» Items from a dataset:
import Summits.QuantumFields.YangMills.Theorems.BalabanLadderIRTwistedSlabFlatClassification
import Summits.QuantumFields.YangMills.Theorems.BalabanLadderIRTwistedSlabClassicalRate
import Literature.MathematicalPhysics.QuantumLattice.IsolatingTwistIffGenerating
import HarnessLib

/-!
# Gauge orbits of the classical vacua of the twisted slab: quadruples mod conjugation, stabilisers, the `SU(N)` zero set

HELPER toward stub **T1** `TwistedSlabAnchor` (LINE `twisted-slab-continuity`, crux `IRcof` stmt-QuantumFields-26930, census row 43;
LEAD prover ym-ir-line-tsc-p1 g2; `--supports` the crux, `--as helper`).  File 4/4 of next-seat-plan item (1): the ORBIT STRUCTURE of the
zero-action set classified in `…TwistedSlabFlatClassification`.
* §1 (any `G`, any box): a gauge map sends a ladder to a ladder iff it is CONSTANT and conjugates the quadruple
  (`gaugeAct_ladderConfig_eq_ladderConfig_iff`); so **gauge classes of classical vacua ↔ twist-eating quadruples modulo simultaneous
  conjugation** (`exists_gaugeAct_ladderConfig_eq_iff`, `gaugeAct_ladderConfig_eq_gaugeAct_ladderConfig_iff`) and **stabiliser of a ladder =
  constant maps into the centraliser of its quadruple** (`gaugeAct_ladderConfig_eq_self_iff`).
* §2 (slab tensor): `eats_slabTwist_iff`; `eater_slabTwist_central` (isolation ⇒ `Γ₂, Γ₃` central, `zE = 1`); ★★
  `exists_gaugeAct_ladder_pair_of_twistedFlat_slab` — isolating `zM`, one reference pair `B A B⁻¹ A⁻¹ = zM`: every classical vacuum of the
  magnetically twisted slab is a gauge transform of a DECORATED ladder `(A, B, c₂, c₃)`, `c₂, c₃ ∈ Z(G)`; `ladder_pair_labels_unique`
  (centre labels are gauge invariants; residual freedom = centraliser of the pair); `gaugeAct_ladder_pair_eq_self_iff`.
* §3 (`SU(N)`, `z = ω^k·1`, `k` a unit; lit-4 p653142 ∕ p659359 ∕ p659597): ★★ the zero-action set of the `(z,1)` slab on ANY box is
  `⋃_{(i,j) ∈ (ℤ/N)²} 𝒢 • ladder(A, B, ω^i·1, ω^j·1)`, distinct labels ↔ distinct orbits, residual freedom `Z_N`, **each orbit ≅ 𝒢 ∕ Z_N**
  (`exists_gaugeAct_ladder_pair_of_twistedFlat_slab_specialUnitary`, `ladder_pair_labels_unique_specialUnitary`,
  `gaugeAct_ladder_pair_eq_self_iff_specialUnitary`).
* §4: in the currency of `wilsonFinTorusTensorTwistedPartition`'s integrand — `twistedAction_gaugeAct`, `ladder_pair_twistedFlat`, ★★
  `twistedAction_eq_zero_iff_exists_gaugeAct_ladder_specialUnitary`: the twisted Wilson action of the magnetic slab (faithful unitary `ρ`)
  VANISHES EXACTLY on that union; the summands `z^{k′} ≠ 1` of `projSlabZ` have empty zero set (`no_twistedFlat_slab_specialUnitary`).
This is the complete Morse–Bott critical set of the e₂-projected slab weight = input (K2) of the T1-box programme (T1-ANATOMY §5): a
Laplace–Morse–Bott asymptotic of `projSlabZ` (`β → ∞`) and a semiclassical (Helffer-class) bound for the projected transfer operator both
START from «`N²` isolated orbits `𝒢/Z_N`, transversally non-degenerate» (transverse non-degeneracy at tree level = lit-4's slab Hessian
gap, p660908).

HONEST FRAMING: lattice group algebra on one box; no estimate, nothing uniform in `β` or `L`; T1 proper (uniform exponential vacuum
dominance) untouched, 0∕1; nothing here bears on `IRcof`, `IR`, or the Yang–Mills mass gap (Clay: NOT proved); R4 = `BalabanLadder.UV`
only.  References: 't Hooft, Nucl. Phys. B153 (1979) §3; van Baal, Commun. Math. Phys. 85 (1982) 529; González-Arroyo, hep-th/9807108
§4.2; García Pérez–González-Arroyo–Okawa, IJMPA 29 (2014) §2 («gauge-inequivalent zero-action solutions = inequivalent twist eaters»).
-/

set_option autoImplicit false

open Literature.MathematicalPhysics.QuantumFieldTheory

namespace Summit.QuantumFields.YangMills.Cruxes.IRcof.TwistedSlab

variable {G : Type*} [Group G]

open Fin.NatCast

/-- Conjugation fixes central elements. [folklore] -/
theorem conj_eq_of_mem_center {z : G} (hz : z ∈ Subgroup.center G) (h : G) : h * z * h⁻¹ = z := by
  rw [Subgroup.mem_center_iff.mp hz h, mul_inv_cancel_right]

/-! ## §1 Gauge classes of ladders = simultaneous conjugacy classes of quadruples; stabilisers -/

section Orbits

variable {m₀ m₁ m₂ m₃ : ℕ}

» WHAT YOU NEED TO DO: Copying word for word, give each line of the data above from the first one through the line containing "on ANY box is", and nothing else.

» RESPONSE BELOW:
import Summits.QuantumFields.YangMills.Theorems.BalabanLadderIRTwistedSlabFlatClassification
import Summits.QuantumFields.YangMills.Theorems.BalabanLadderIRTwistedSlabClassicalRate
import Literature.MathematicalPhysics.QuantumLattice.IsolatingTwistIffGenerating
import HarnessLib

/-!
# Gauge orbits of the classical vacua of the twisted slab: quadruples mod conjugation, stabilisers, the `SU(N)` zero set

HELPER toward stub **T1** `TwistedSlabAnchor` (LINE `twisted-slab-continuity`, crux `IRcof` stmt-QuantumFields-26930, census row 43;
LEAD prover ym-ir-line-tsc-p1 g2; `--supports` the crux, `--as helper`).  File 4/4 of next-seat-plan item (1): the ORBIT STRUCTURE of the
zero-action set classified in `…TwistedSlabFlatClassification`.
* §1 (any `G`, any box): a gauge map sends a ladder to a ladder iff it is CONSTANT and conjugates the quadruple
  (`gaugeAct_ladderConfig_eq_ladderConfig_iff`); so **gauge classes of classical vacua ↔ twist-eating quadruples modulo simultaneous
  conjugation** (`exists_gaugeAct_ladderConfig_eq_iff`, `gaugeAct_ladderConfig_eq_gaugeAct_ladderConfig_iff`) and **stabiliser of a ladder =
  constant maps into the centraliser of its quadruple** (`gaugeAct_ladderConfig_eq_self_iff`).
* §2 (slab tensor): `eats_slabTwist_iff`; `eater_slabTwist_central` (isolation ⇒ `Γ₂, Γ₃` central, `zE = 1`); ★★
  `exists_gaugeAct_ladder_pair_of_twistedFlat_slab` — isolating `zM`, one reference pair `B A B⁻¹ A⁻¹ = zM`: every classical vacuum of the
  magnetically twisted slab is a gauge transform of a DECORATED ladder `(A, B, c₂, c₃)`, `c₂, c₃ ∈ Z(G)`; `ladder_pair_labels_unique`
  (centre labels are gauge invariants; residual freedom = centraliser of the pair); `gaugeAct_ladder_pair_eq_self_iff`.
* §3 (`SU(N)`, `z = ω^k·1`, `k` a unit; lit-4 p653142 ∕ p659359 ∕ p659597): ★★ the zero-action set of the `(z,1)` slab on ANY box is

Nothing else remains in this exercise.